Build a simulator that models MESI/MOESI coherence states and prints state transitions for a sequence of reads and writes.

Quick Reference

Attribute	Value
Difficulty	Level 4: Expert
Time Estimate	2-3 weeks
Main Programming Language	C++ (Alternatives: Python, Rust)
Alternative Programming Languages	Python, Rust
Coolness Level	Level 5: Pure Magic
Business Potential	1. The “Resume Gold”
Prerequisites	Cache hierarchy basics, state machines, concurrency concepts
Key Topics	MESI/MOESI, coherence transactions, bus vs directory

1. Learning Objectives

By completing this project, you will:

Explain MESI/MOESI states and transitions.
Build a simulator that models cache line state changes.
Compare snooping bus vs directory-based coherence.
Visualize coherence events step-by-step.
Validate your simulator against textbook examples.
Use deterministic input sequences for reproducible demos.

2. All Theory Needed (Per-Concept Breakdown)

2.1 MESI/MOESI State Machine

Fundamentals

MESI and MOESI are coherence protocols that define how caches maintain a consistent view of memory. Each cache line can be in states like Modified, Exclusive, Shared, Invalid, and (in MOESI) Owned. Reads and writes trigger transitions between these states. The protocol ensures that at most one cache has a Modified line and that writes invalidate other copies.
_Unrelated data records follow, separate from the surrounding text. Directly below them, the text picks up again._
import Summits.Langlands.Langlands.Theses.QuarterDeficit1951
import Literature.NumberTheory.GaloisRepresentations.UnramifiedDatum
import Literature.NumberTheory.GaloisRepresentations.GaloisRepUnramifiedProofs
import Literature.NumberTheory.GaloisRepresentations.ArtinConductorProofs
import Literature.NumberTheory.Automorphic.BCDTTheoremBWildAtThreeDet
import Literature.NumberTheory.GaloisRepresentations.UnramifiedCrystallineRings
import Literature.NumberTheory.GaloisRepresentations.UnramifiedLabelledWeights

/-!
# Disproof of `IcosahedralSupply` — findings (cdisprove, stmt-Langlands-15899, cycle 1)

Crux (route `QuarterDeficit1951`, item stmt-Langlands-15899, rank 9, support):
`∀ RD ℓ [prime], 17 ≤ ℓ → ∃ ι ρ, IsGeometricFramed RD ρ ∧ irreducible ∧ finite image ∧ even ∧
artinConductorNat = 1951 ∧ ∃ χ₀ (order 5), ∀ v ∤ 1951, unramified ∧ Frobenius data`.

VERDICT OF THIS CYCLE: **no kill**. The crux is TRUE IN SUBSTANCE at every `ℓ ≠ 1951`
(Doud–Moore 2006: the even icosahedral Artin representations of conductor `1951`, type 3a;
transported into `ℚ̄_ℓ` along `ι⁻¹`, open kernel), and at `ℓ = 1951` it is INDEPENDENT of the tree
as typed (neither provable nor refutable): see §A. Nothing in it is vacuous or trivially true
(`IsComplexConjugation`, `Ideal.inertia`, `IsArithFrobAt`, the upper-numbering filtration behind
`artinConductorNat` are all faithful constructions, read 2026-08-16).

## §A Load-bearing analysis — the PIN is load-bearing (PROVED, `icosahedralSupply_false_without_pin`;
LANDED as `Summits/Langlands/Langlands/Theorems/IcosahedralSupply/Negative/FalseWithoutPin.lean`,
proposal p128124, namespace `…Theorems.IcosahedralSupply.Negative`, place-generic form `w ∣ 1951`)

The only `p`-adic Hodge input of the crux is the identity of the pinned datum
`RD.pst ℓ v hv = fontainePstAdicCompletion v ℓ hv = Classical.epsilon (IsFontaineDatum _)`.
Replace the pin by an ARBITRARY datum family (`IcosahedralSupplyWithoutPin`, a strengthening:
it implies the crux, `icosahedralSupply_of_withoutPin`) and the statement is FALSE: at
`ℓ = 1951` (prime, `≥ 17`, hence in scope) the accepted truncated datum `F̂_nr`
(`unramifiedPstWeilDeligneData`, which inhabits `PstWeilDeligneData` and satisfies every
STRUCTURE axiom) makes de Rham = unramified (`unramifiedPstWeilDeligneData_isDeRhamFramed_iff`),
whereas every `ρ` with `artinConductorNat ρ = 1951` unramified away from `1951` is RAMIFIED at
`1951` (`not_isUnramifiedAt_of_artinConductorNat`, §B). Consequence for provers: ANY proof of the
crux must use a property of `Classical.epsilon (IsFontaineDatum _)` beyond the structure axioms —
i.e. a clause of `IsFontaineDatum` under `FontaineDatumExists` — and clauses (F1)–(F8) say nothing
about RAMIFIED potentially-unramified representations (only unramified ones and `χ_cyc`). So the
`ℓ = 1951` instance is an unfillable stub until either clause (F9) "potentially unramified ⇒ de
Rham" is added to `IsFontaineDatum` (crux idea `fontaine-clause-f9-potentially-unramified`), or
the planner RESTATES the crux with `ℓ ≠ 1951` (or `ℓ = 17`: `closes` uses `h₃ RD 17 le_rfl`
only; `CorrespondentFingerprint` already carries `ℓ ≠ 1951`). Recommended repair
C′ := `∀ RD ℓ [prime], 17 ≤ ℓ → ℓ ≠ 1951 → ∃ ι ρ, …` (verbatim otherwise).

## §A′ Which clauses are live (sharpening; LANDED as `…/Theorems/IcosahedralSupply/Negative/FalseWithoutCyclotomicClauses.lean`, p128424)

Granting the datum family every clause of `IsFontaineDatum` that the truncated datum PROVABLY
satisfies — (F1) canonical `ℚ_ℓ`-structure (rfl), (F3) `UnramifiedWeightsZero`, (F5)/(F6) Kisin
ring existence (`unramifiedPstWeilDeligneData_hasCrystallineDeformationRings`,
`…_hasHodgeTypeCrystallineDeformationRings`), (F8) Frobenius normalisation on unramified `ρ` — the
uniform statement is STILL false (`icosahedralSupply_false_without_cyclotomic_clauses`). So under
`FontaineDatumExists` a proof of the crux as typed must squeeze de Rham-ness of a RAMIFIED
finite-image `ρ|_{Γ_{ℚ_1951}}` out of (F2) `CyclotomicWeightNegOne`, (F4) `χ_cyc` crystalline, or
(F7) `CrystallineGenericFibreRegular`: two clauses about the infinitely ramified cyclotomic
character and one about regularity of the datum's own crystalline deformation rings. Informally
(ideator 2's `B₅ = ⋃_{5 ∤ [F′:F]} F′ ⊗ B_st` model, NegativeEpsilonIndependence1951.md) even these do
not suffice; that last step is metatheory (an XL construction), not a tree theorem.

## §B Tightness — conductor `1951` forces ramification at `1951` (PROVED)

`artinConductorNat_eq_one_of_forall_isUnramifiedAt`: everywhere unramified ⇒ conductor `1`
(tree: `artinConductor_eq_top_of_forall_isUnramifiedAt_holds`, `Ideal.absNorm_top`).
Hence the conjuncts "conductor 1951" and "unramified at every `v ∤ 1951`" force `ρ` ramified at
the place above `1951`; at `ℓ = 1951` this is the place `v ∣ ℓ` of the de Rham clause.

## §C Why the crux resists refutation (for the record)

* `IsGeometricFramed` at `ℓ ≠ 1951`: FREE for every datum (structure axiom
  `isDeRhamWith_of_isLocallyUnramified` + proved bridge `isUnramifiedAt_iff_toLocal_holds`;
  `isDeRhamFramed_pin_of_isUnramifiedAt` below, also in the ideators' sketches).
* `ℓ = 1951`: irrefutable — refuting needs `¬ IsDeRhamFramed (Classical.epsilon _) ρloc`, i.e.
  falsity for EVERY datum with Fontaine's clauses, but the genuine `B_dR` satisfies them and makes
  finite-image `ρ` de Rham.
* Arithmetic conjuncts: `Ideal.inertia`/`IsArithFrobAt` (Mathlib), `absUpperRamificationSubgroup`
  (iInf over finite normal subextensions of genuine upper-numbering groups) are faithful; for a
  finite-image `ρ` tame at `1951` with inertia acting as `1 ⊕ η`, `η` of order 5:
  `codimFixed I = 1`, Swan `= 0`, exponent `1`, `artinConductorNat = 1951` — consistent.
  `IsEven` uses genuine complex conjugations (`ComplexEmbedding.IsConj`). `orderOf χ₀ = 5`:
  the four order-5 characters mod the prime `1951 ≡ 1 (mod 5)` exist; `χ₀ ↦ χ₀⁻¹` absorbs the
  arithmetic/geometric Frobenius convention. Fingerprint `t⁴ − 3dt² + d² = 0 ↔ t²/d = (3 ± √5)/2`
  (projective order 5), `t² = d` (order 3), `t = 0` (order 2), `t² = 4d` (order 1): exactly the
  element orders of `A₅`.
* Hypothesis `17 ≤ ℓ`: dropping it does not falsify anything checkable (true in substance at
  every prime `ℓ ≠ 1951`, including `ℓ ∣ 600`); it is route bookkeeping (`closes` at `ℓ = 17`).
  MISSING side condition instead: `ℓ ≠ 1951`.
* Vendored-fact gap (prover information, not falsity): `DoudMoore2006_minimalPrimeConductor`
  does not record type 3a (`e₁₉₅₁ = 5`); conductor `1951` alone admits type 3b (`1951 ≡ 1 mod 3`),
  so `orderOf χ₀ = 5` needs the sharpened cite (ideator note NOTES-r1-k1 §F3).

-- Targets: payload `stuck_stubs = []`. -- Line Sketch (PICKED 22:02Z, skeleton Lines/Sketch.lean
22:12Z, read in this session): seven stubs. `stub_deRham_finiteImage_1951` = the ℓ = 1951 de Rham
clause for ALL finite-image ρ and the ε-datum: MISSTATED as an obligation (unprovable, irrefutable;
kernel evidence §A/§A′, §D; note `stub-misstated:` posted with corrected signatures: conditional on
`FontaineDatumExists` + clause (F9), which is ideator 1's proved `isDeRhamFramed_pst_of_isOpen_ker`,
or deleted by the restate `ℓ ≠ 1951`). The six arithmetic stubs — `stub_doudMooreField`
(D = I ≅ C₅ at 1951 is right: Frobenius acts on tame inertia by τ ↦ τ^1951 = τ and C_{A₅}(C₅) = C₅),
`stub_icosahedralEmbedding`, `stub_tateTwistLift` (Serre–Tate, Durham 1977 §6.2 Thm. 5 with local
lifts 1 ⊕ η at v₀ and unramified ones elsewhere), `stub_conductor` (p ∤ |η(I)| ⇒ tame ⇒ Swan = 0,
codim V^I = 1; `Nat.Coprime p (orderOf _)` excludes infinite order), `stub_frobeniusReadout`
(η(I) = μ₅, Kronecker–Weber ⇒ det of order exactly 5), `stub_irreducible` (any char-0 field k) —
checked on paper: TRUE in substance, no degenerate instance found, no kill.
-/

noncomputable section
A simulator models these transitions, making the hidden coherence behavior explicit and deterministic.

Deep Dive into the Concept

In a multiprocessor system, each core has its own cache. When multiple caches contain the same memory line, coherence must ensure that all cores see the most recent value. MESI achieves this with four states:

Modified (M): The line is dirty and owned exclusively by this cache. Memory is stale.
Exclusive (E): The line is clean and only in this cache. Memory is up-to-date.
Shared (S): The line is clean and may exist in multiple caches.
Invalid (I): The line is not valid in this cache.

MOESI adds Owned (O), which allows a dirty line to be shared: the owner supplies data to others without writing back immediately. This can reduce writebacks and improve performance in some patterns.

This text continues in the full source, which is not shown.